A line below contains "regular off the", and a later one contains "(res-L1-w45b-stub-4 ✓ p679360". Repeat both, with every line between them, exactly.

Listed records:
+-------+

import Summits.HubbardSuperconductivity.HubbardSuperconductivity.Theorems.AnisotropyChordTransferFibre3FinXDEvalW

/-!
# Route `AnisotropyChord` / H0 rotor rung: FIN per-`L` row-D (KT-2a″) cell facts, `L = 23`, cells 144–144

Kernel facts `xdCellAny0 23 (49/50) la lb aD = true` (in-kernel point tables, zero data; `decide +kernel`) for the combined-cell
grid of `L = 23` (g5 design, 1–2.5 % cells); assembled in `…FinXDTwentyThree`.  Prover seat `hubbard-h0-rotor-p3` g7; helper for piece A =
stmt-HubbardSuperconductivity-23918 of rung 19089 (`--supports`, helper class).  WHAT THIS IS NOT: nothing here proves superconductivity in the
Hubbard model (rotor TARGET as worded stays FALSE, g15 verdict); kernel facts for ONE hypothesis of ONE conditional reduction.
-/

set_option linter.dupNamespace false
set_option autoImplicit false

namespace Summit.HubbardSuperconductivity.HubbardSuperconductivity.Theorems.AnisotropyChord.Transfer.Fibre3

namespace FinXD

/-- cell 144 of `L = 23` (`cert`). [folklore] -/
theorem xd23_144 : xdCellAny0 23 (49/50 : ℚ) 3549360056788884 3638094058208607 (2/25 : ℚ) = true := by (rw [← xdCellAnyW0_eq]; decide +kernel)

end FinXD

end Summit.HubbardSuperconductivity.HubbardSuperconductivity.Theorems.AnisotropyChord.Transfer.Fibre3
import Mathlib
import Summits.NavierStokesRegularity.NavierStokesRegularity.Theorems.EulerZoomLiouvillePowerGaugeEulerLiouvilleCollapseEnergy
import HarnessLib

/-!
# Collapse-time energy of classical members of the crux `EulerZoomLiouville.PowerGaugeEulerLiouville`:
# the far-field shell bound from the natural pointwise tails (route №10, item stmt-NavierStokesRegularity-19832)

Helper file (theorems only; `--supports stmt-NavierStokesRegularity-19832`). Seat ns-typeII-p3 (cell
ns-regularity-ideate §B, D-0081).  The collapse-time criterion `CollapseEnergy.eq_zero_of_collapseEnergy_vanishing`
and the DSS energy-saturation stratum `…DSSEnergySaturation` take the Euler flux through the shells
`R ≤ |y| ≤ 2R` in the integrated form `∫_{R≤|y|≤2R}(|u(τ)|³ + 2|p(τ)||u(τ)|) ≤ K R^β` (`R ≥ R₀(−τ)^γ`, `β < 1`).
This file derives that SHELL HYPOTHESIS from the natural POINTWISE scale-invariant tails of the in-window
candidates — `‖u(τ,y)‖ ≤ C_u |y|^{−(1+ρ)}`, `|p(τ,y)| ≤ C_p |y|^{−(2+2ρ)}` on `|y| ≥ R₀(−τ)^γ` — with
`β = −3ρ` and `K = 8|B̄₁|(C_u³ + 2C_pC_u)`:

* `shell_le_of_pointwise_tail`.

WHAT THIS IS NOT: not NS, not the crux E — bookkeeping for classical members (`--supports` stmt-19832). [folklore]
-/

noncomputable section

-- the summit and its single problem share the name `NavierStokesRegularity` (D-0017 nested layout)
set_option linter.dupNamespace false

open Set Function Filter Topology MeasureTheory Metric Module
open scoped NNReal ENNReal InnerProductSpace RealInnerProductSpace

namespace Summit.NavierStokesRegularity.NavierStokesRegularity.Theorems.PowerGaugeEulerLiouville.CollapseEnergy

open Literature.Analysis Literature.Analysis.FluidPDE

variable {u : ℝ → EuclideanSpace ℝ (Fin 3) → EuclideanSpace ℝ (Fin 3)} {p : ℝ → EuclideanSpace ℝ (Fin 3) → ℝ}

/-! ## The shell bound from pointwise scale-invariant tails -/

/-- **The shell hypothesis from the natural pointwise tails.** If `‖u(τ,y)‖ ≤ C_u ‖y‖^{−(1+ρ)}` and
`|p(τ,y)| ≤ C_p ‖y‖^{−(2+2ρ)}` on the far region `‖y‖ ≥ R₀(−τ)^γ` (`R₀, γ, ρ ≥ 0`; the scale-invariant tails of
the in-window candidates, `γ = 1/(2+ρ)`), and the slices are continuous, then for `R ≥ R₀(−τ)^γ`, `R > 0`:
`∫_{R≤|y|≤2R}(|u(τ)|³ + 2|p(τ)||u(τ)|) ≤ 8 V₁ (C_u³ + 2 C_p C_u) R^{−3ρ}`, `V₁ = |B̄₁|` — the shell bound of
`eq_zero_of_dss_subExtremal` with `β = −3ρ < 1`. [folklore] -/
theorem shell_le_of_pointwise_tail {ρ Cu Cp R₀ γ : ℝ} (hρ : 0 ≤ ρ) (hCu : 0 ≤ Cu) (hCp : 0 ≤ Cp)
    (hcont : ∀ τ : ℝ, τ < 0 → Continuous (u τ) ∧ Continuous (p τ))
    (hut : ∀ τ : ℝ, τ < 0 → ∀ y : EuclideanSpace ℝ (Fin 3), R₀ * (-τ) ^ γ ≤ ‖y‖ →
      ‖u τ y‖ ≤ Cu * ‖y‖ ^ (-(1 + ρ)))
    (hpt : ∀ τ : ℝ, τ < 0 → ∀ y : EuclideanSpace ℝ (Fin 3), R₀ * (-τ) ^ γ ≤ ‖y‖ →
      |p τ y| ≤ Cp * ‖y‖ ^ (-(2 + 2 * ρ))) :
    ∀ τ : ℝ, τ < 0 → ∀ R : ℝ, 0 < R → R₀ * (-τ) ^ γ ≤ R →
      ∫ x in {y : EuclideanSpace ℝ (Fin 3) | R ≤ ‖y‖ ∧ ‖y‖ ≤ 2 * R},
        (‖u τ x‖ ^ 3 + 2 * |p τ x| * ‖u τ x‖) ≤
        (8 * (volume (closedBall (0 : EuclideanSpace ℝ (Fin 3)) 1)).toReal * (Cu ^ 3 + 2 * Cp * Cu)) *
          R ^ (-(3 * ρ)) := by
  intro τ hτ R hR hRτ
  set S : Set (EuclideanSpace ℝ (Fin 3)) := {y | R ≤ ‖y‖ ∧ ‖y‖ ≤ 2 * R} with hS
  have hSc : IsCompact S := Calculus.isCompact_shell_closed R (2 * R)
  have hSm : MeasurableSet S := hSc.isClosed.measurableSet
  obtain ⟨huc, hpc⟩ := hcont τ hτ
  -- pointwise bound on the shell
  set M : ℝ := (Cu ^ 3 + 2 * Cp * Cu) * R ^ (-(3 + 3 * ρ)) with hM
  have hpt' : ∀ x ∈ S, ‖u τ x‖ ^ 3 + 2 * |p τ x| * ‖u τ x‖ ≤ M := by
    intro x hx
    have hxR : R ≤ ‖x‖ := hx.1
    have hx0 : 0 < ‖x‖ := lt_of_lt_of_le hR hxR
    have hfar : R₀ * (-τ) ^ γ ≤ ‖x‖ := hRτ.trans hxR
    have hu1 := hut τ hτ x hfar
    have hp1 := hpt τ hτ x hfar
    have hr1 : ‖x‖ ^ (-(1 + ρ)) ≤ R ^ (-(1 + ρ)) :=
      Real.rpow_le_rpow_of_nonpos hR hxR (by linarith)
    have hr2 : ‖x‖ ^ (-(2 + 2 * ρ)) ≤ R ^ (-(2 + 2 * ρ)) :=
      Real.rpow_le_rpow_of_nonpos hR hxR (by linarith)
    have hu2 : ‖u τ x‖ ≤ Cu * R ^ (-(1 + ρ)) := hu1.trans (mul_le_mul_of_nonneg_left hr1 hCu)
    have hp2 : |p τ x| ≤ Cp * R ^ (-(2 + 2 * ρ)) := hp1.trans (mul_le_mul_of_nonneg_left hr2 hCp)
    have hA0 : 0 ≤ Cu * R ^ (-(1 + ρ)) := by positivity
    have hB0 : 0 ≤ Cp * R ^ (-(2 + 2 * ρ)) := by positivity
    have h3 : ‖u τ x‖ ^ 3 ≤ (Cu * R ^ (-(1 + ρ))) ^ 3 :=
      pow_le_pow_left₀ (norm_nonneg _) hu2 3
    have h4 : 2 * |p τ x| * ‖u τ x‖ ≤ 2 * (Cp * R ^ (-(2 + 2 * ρ))) * (Cu * R ^ (-(1 + ρ))) := by
      have := mul_le_mul hp2 hu2 (norm_nonneg _) hB0
      linarith
    have hpow3 : (R ^ (-(1 + ρ))) ^ 3 = R ^ (-(3 + 3 * ρ)) := by
      rw [← Real.rpow_natCast, ← Real.rpow_mul hR.le]; push_cast; ring_nf
    have hpow2 : R ^ (-(2 + 2 * ρ)) * R ^ (-(1 + ρ)) = R ^ (-(3 + 3 * ρ)) := by
      rw [← Real.rpow_add hR]; ring_nf
    calc ‖u τ x‖ ^ 3 + 2 * |p τ x| * ‖u τ x‖
        ≤ (Cu * R ^ (-(1 + ρ))) ^ 3 + 2 * (Cp * R ^ (-(2 + 2 * ρ))) * (Cu * R ^ (-(1 + ρ))) :=
          add_le_add h3 h4
      _ = Cu ^ 3 * (R ^ (-(1 + ρ))) ^ 3 + 2 * Cp * Cu * (R ^ (-(2 + 2 * ρ)) * R ^ (-(1 + ρ))) := by ring
      _ = M := by rw [hpow3, hpow2, hM]; ring
  -- integrate the constant bound over the shell, inside the ball of radius `2R`
  have hfi : IntegrableOn (fun x => ‖u τ x‖ ^ 3 + 2 * |p τ x| * ‖u τ x‖) S volume := by
    have hg : Continuous fun x => ‖u τ x‖ ^ 3 + 2 * |p τ x| * ‖u τ x‖ :=
      ((huc.norm).pow 3).add ((continuous_const.mul hpc.abs).mul huc.norm)
    exact hg.continuousOn.integrableOn_compact hSc
  have hSfin : volume S < ⊤ := hSc.measure_lt_top
  have hint : ∫ x in S, (‖u τ x‖ ^ 3 + 2 * |p τ x| * ‖u τ x‖) ≤ ∫ x in S, M :=
    setIntegral_mono_on hfi (integrableOn_const hSfin.ne) hSm hpt'
  have hM0 : 0 ≤ M := by positivity
  have hvolS : (volume S).toReal ≤ (2 * R) ^ 3 * (volume (closedBall (0 : EuclideanSpace ℝ (Fin 3)) 1)).toReal := by
    have hsub : S ⊆ closedBall (0 : EuclideanSpace ℝ (Fin 3)) (2 * R) := fun y hy => by
      rw [mem_closedBall_zero_iff]; exact hy.2
    have h1 : (volume S).toReal ≤ (volume (closedBall (0 : EuclideanSpace ℝ (Fin 3)) (2 * R))).toReal :=
      ENNReal.toReal_mono (isCompact_closedBall _ _).measure_lt_top.ne (measure_mono hsub)
    rw [Measure.addHaar_closedBall' volume (0 : EuclideanSpace ℝ (Fin 3)) (by positivity : (0 : ℝ) ≤ 2 * R),
      ENNReal.toReal_mul, finrank_euclideanSpace, Fintype.card_fin,
      ENNReal.toReal_ofReal (by positivity)] at h1
    exact h1
  calc ∫ x in S, (‖u τ x‖ ^ 3 + 2 * |p τ x| * ‖u τ x‖)
      ≤ ∫ x in S, M := hint
    _ = (volume S).toReal * M := by rw [setIntegral_const, smul_eq_mul, measureReal_def]
    _ ≤ (2 * R) ^ 3 * (volume (closedBall (0 : EuclideanSpace ℝ (Fin 3)) 1)).toReal * M :=
        mul_le_mul_of_nonneg_right hvolS hM0
    _ = (8 * (volume (closedBall (0 : EuclideanSpace ℝ (Fin 3)) 1)).toReal * (Cu ^ 3 + 2 * Cp * Cu)) *
          R ^ (-(3 * ρ)) := by
        have hR3nat : R ^ (3 : ℝ) = R ^ (3 : ℕ) := by
          rw [show (3 : ℝ) = ((3 : ℕ) : ℝ) by norm_num, Real.rpow_natCast]
        have hR3 : (2 * R) ^ 3 * R ^ (-(3 + 3 * ρ)) = 8 * R ^ (-(3 * ρ)) := by
          have h' : R ^ (-(3 * ρ)) = R ^ (3 : ℝ) * R ^ (-(3 + 3 * ρ)) := by
            rw [← Real.rpow_add hR]; ring_nf
          rw [h', hR3nat]
          ring
        rw [hM]
        calc (2 * R) ^ 3 * (volume (closedBall (0 : EuclideanSpace ℝ (Fin 3)) 1)).toReal *
              ((Cu ^ 3 + 2 * Cp * Cu) * R ^ (-(3 + 3 * ρ)))
            = (volume (closedBall (0 : EuclideanSpace ℝ (Fin 3)) 1)).toReal * (Cu ^ 3 + 2 * Cp * Cu) *
                ((2 * R) ^ 3 * R ^ (-(3 + 3 * ρ))) := by ring
          _ = _ := by rw [hR3]; ring

end Summit.NavierStokesRegularity.NavierStokesRegularity.Theorems.PowerGaugeEulerLiouville.CollapseEnergy

end
/-- The derivative of an entire function is entire. [folklore] -/
private theorem differentiable_deriv_of_differentiable {f : ℂ → ℂ} (hf : Differentiable ℂ f) :
    Differentiable ℂ (deriv f) := fun z => ((hf.analyticAt z).deriv).differentiableAt

/-- `‖f‴(c)‖ ≤ K e³ b³` if `‖f(z)‖ ≤ K e^{b‖z - c‖}` everywhere (`b > 0`; Cauchy with radius `1/b`, three times).  [folklore] -/
private theorem norm_deriv_three_le {f : ℂ → ℂ} (hf : Differentiable ℂ f) {c : ℂ} {K b : ℝ} (hK : 0 ≤ K)
    (hb : 0 < b) (h : ∀ z, ‖f z‖ ≤ K * Real.exp (b * ‖z - c‖)) :
    ‖deriv (deriv (deriv f)) c‖ ≤ K * Real.exp 1 ^ 3 * b ^ 3 := by
  have hr : 0 < 1 / b := by positivity
  have hf1 := differentiable_deriv_of_differentiable hf
  have hf2 := differentiable_deriv_of_differentiable hf1
  have hb1 : b * (1 / b) = 1 := by field_simp
  have h1 := norm_deriv_le_of_exp_growth hf hr hK h hb.le
  rw [hb1] at h1
  have hK1 : 0 ≤ K * Real.exp 1 / (1 / b) := by positivity
  have h2 := norm_deriv_le_of_exp_growth hf1 hr hK1 h1 hb.le
  rw [hb1] at h2
  have hK2 : 0 ≤ K * Real.exp 1 / (1 / b) * Real.exp 1 / (1 / b) := by positivity
  have h3 := norm_deriv_le_of_exp_growth hf2 hr hK2 h2 hb.le c
  rw [hb1, sub_self, norm_zero, mul_zero, Real.exp_zero, mul_one] at h3
  calc _ ≤ _ := h3
    _ = K * Real.exp 1 ^ 3 * b ^ 3 := by field_simp
import Summits.ResolutionOfSingularities.ResolutionOfSingularities.Theorems.EquisingularLiftEquisingularLiftNatEquinodalJInitOfNoseDatum
import Summits.ResolutionOfSingularities.ResolutionOfSingularities.Theorems.EquisingularLiftEquisingularLiftNatEquinodalNoseModel
import Summits.ResolutionOfSingularities.ResolutionOfSingularities.Theorems.EquisingularLiftEquisingularLiftNatEquinodalLetterModel
import Summits.ResolutionOfSingularities.ResolutionOfSingularities.Theorems.EquisingularLiftEquisingularLiftNatEquinodalHostNormalForm
import Summits.ResolutionOfSingularities.ResolutionOfSingularities.Theorems.EquisingularLiftEquisingularLiftNatEquinodalHyperplaneLift
import Summits.ResolutionOfSingularities.ResolutionOfSingularities.Theorems.EquisingularLiftEquisingularLiftNatEquinodalLiftOfCertResidue
import Summits.ResolutionOfSingularities.ResolutionOfSingularities.Theorems.EquisingularLiftEquisingularLiftNatFibreIntegral
import HarnessLib

/-!
# [OURS · L1 W4.5(b) · EL♮(3) · door ν4, brick N-0 (JINIT at `RD := RPlus`)] CONDITIONAL ASSEMBLY, LEVEL B — ★ `noseDatum_initial_of_sections`:
# the core `hND` of ✓ `jinit_rPlus₀_of_noseDatum₂` REDUCED TO ONE core «SECTIONS» (`W5`, `S1`–`S8` of `NoseDatum`) over CONCRETE data

res-L1-w45b-nose-w1 g4 (WIDTH seat D-0157 DOOR 1; N-0 owner).  DEF-FREE; no `sorry`; standard axioms.  `--supports stmt-ResolutionOfSingularities-20148
--as helper`, counted 0.

WHAT.  The statement of `noseDatum_initial_of_sections` is `hND` of ✓ `jinit_rPlus₀_of_noseDatum₂` VERBATIM (the N-0 core of record, desk BOOKINGS 2 (a)),
under ONE hypothesis `coreS` whose binders are the CONCRETE objects a worker computes with: the door's `ℓ, Z` and the unpacked certificate
(`e δ g B c a b v r` + clauses of `EqCertAt₀`), the lifted hyperplane data of ✓ `HyperplaneLift.exists_hyperplane_lift` (`a₀ B̃ c̃ Ñ` + clauses, and
`V₊(ℓ) = V₊(θL̃)` from ✓ `HostNormalForm`), the equinodal lift of ✓ `exists_equinodal_lift_of_cert_of_surjective` (`G̃ nO` + clauses), and the degree
certificates `hL hF` of the two models `𝓛₀ := (![L̃])~`, `𝓦₀ := (![L̃, Ĝ])~` (`Ĝ := G̃(Ñ x_r)`); its conclusion = the SECTIONS HALF of `NoseDatum`
(`W5` regular off the sections, `S1`–`S8`).  DISCHARGED HERE (kernel): the extraction of all that data, the LETTER clauses `L1`–`L5`
(✓ `LetterModel.letter_clauses_projIdealSheaf`, trace moved from `V₊(θL̃)` to `V₊(ℓ)`), `W1` (✓ `letter_le_nose`), `W2` the reduced trace `𝓘⟨Z⟩`
(✓ `NoseModel.comap_eq_vanishingIdeal_of_isRadical` + pair algebra), `W3` flat (✓ `flat_nose`), `W4` integral (res-L1-w45b-stub-4 ✓ p679360
`FibreIntegral.isIntegral_subscheme_of_flat_of_comap_eq_vanishingIdeal` on the base model square ✓ `ProjectiveAmbientFibre.isPullback_projMap`).
So N-0 = `coreS` exactly (ring core for `W5`/`S8`: ✓ …NatEquinodalNodeRegularCore/Taylor; junction ✓ `nodeChart_hypotheses`).
EL♮(3) is NOT proved; resolution of singularities in positive characteristic is NOT proved.
-/

set_option linter.dupNamespace false -- mandated namespace `Summit.<Summit>.<Problem>` of this single-conjunct summit
set_option linter.overlappingInstances false -- signatures carry `[IsDomain O] [IsDiscreteValuationRing O]`

noncomputable section

open CategoryTheory CategoryTheory.Limits AlgebraicGeometry TopologicalSpace Topology IsLocalRing
open MvPolynomial
open Literature.AlgebraicGeometry.Resolution
open AlgebraicGeometry.Scheme.IdealSheafData
open Summit.ResolutionOfSingularities.ResolutionOfSingularities.Theses.EquisingularLift.Split
open Summit.ResolutionOfSingularities.ResolutionOfSingularities.Cruxes.EquisingularLift.StrataSplit

namespace Summit.ResolutionOfSingularities.ResolutionOfSingularities.Cruxes.EquisingularLiftNat.Sections.Equinodal

/-- reduction commutes with the section substitution `y_i ↦ Σ_j Ñ_{ij} x_{r j}`. [folklore] -/
theorem map_aeval_sect {R S : Type*} [CommRing R] [CommRing S] (θ : R →+* S) {n : ℕ} (Nt : Fin n → Fin n → R) (r : Fin n → Fin (n + 1))
    (G : MvPolynomial (Fin n) R) :
    MvPolynomial.map θ (aeval (fun i : Fin n => ∑ j : Fin n, C (Nt i j) * X (r j)) G) =
      aeval (fun i : Fin n => ∑ j : Fin n, C (θ (Nt i j)) * X (r j)) (MvPolynomial.map θ G) := by
  induction G using MvPolynomial.induction_on with
  | C a => simp
  | add p q hp hq => simp only [map_add, hp, hq]
  | mul_X p a hp =>
    rw [map_mul, map_mul, hp, aeval_X, map_mul, map_X, map_mul, aeval_X, map_sum]
    congr 1
    exact Finset.sum_congr rfl fun j _ => by rw [map_mul, map_C, map_X]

+-------+

Solution to the problem:
(`W5` regular off the sections, `S1`–`S8`).  DISCHARGED HERE (kernel): the extraction of all that data, the LETTER clauses `L1`–`L5`
(✓ `LetterModel.letter_clauses_projIdealSheaf`, trace moved from `V₊(θL̃)` to `V₊(ℓ)`), `W1` (✓ `letter_le_nose`), `W2` the reduced trace `𝓘⟨Z⟩`
(✓ `NoseModel.comap_eq_vanishingIdeal_of_isRadical` + pair algebra), `W3` flat (✓ `flat_nose`), `W4` integral (res-L1-w45b-stub-4 ✓ p679360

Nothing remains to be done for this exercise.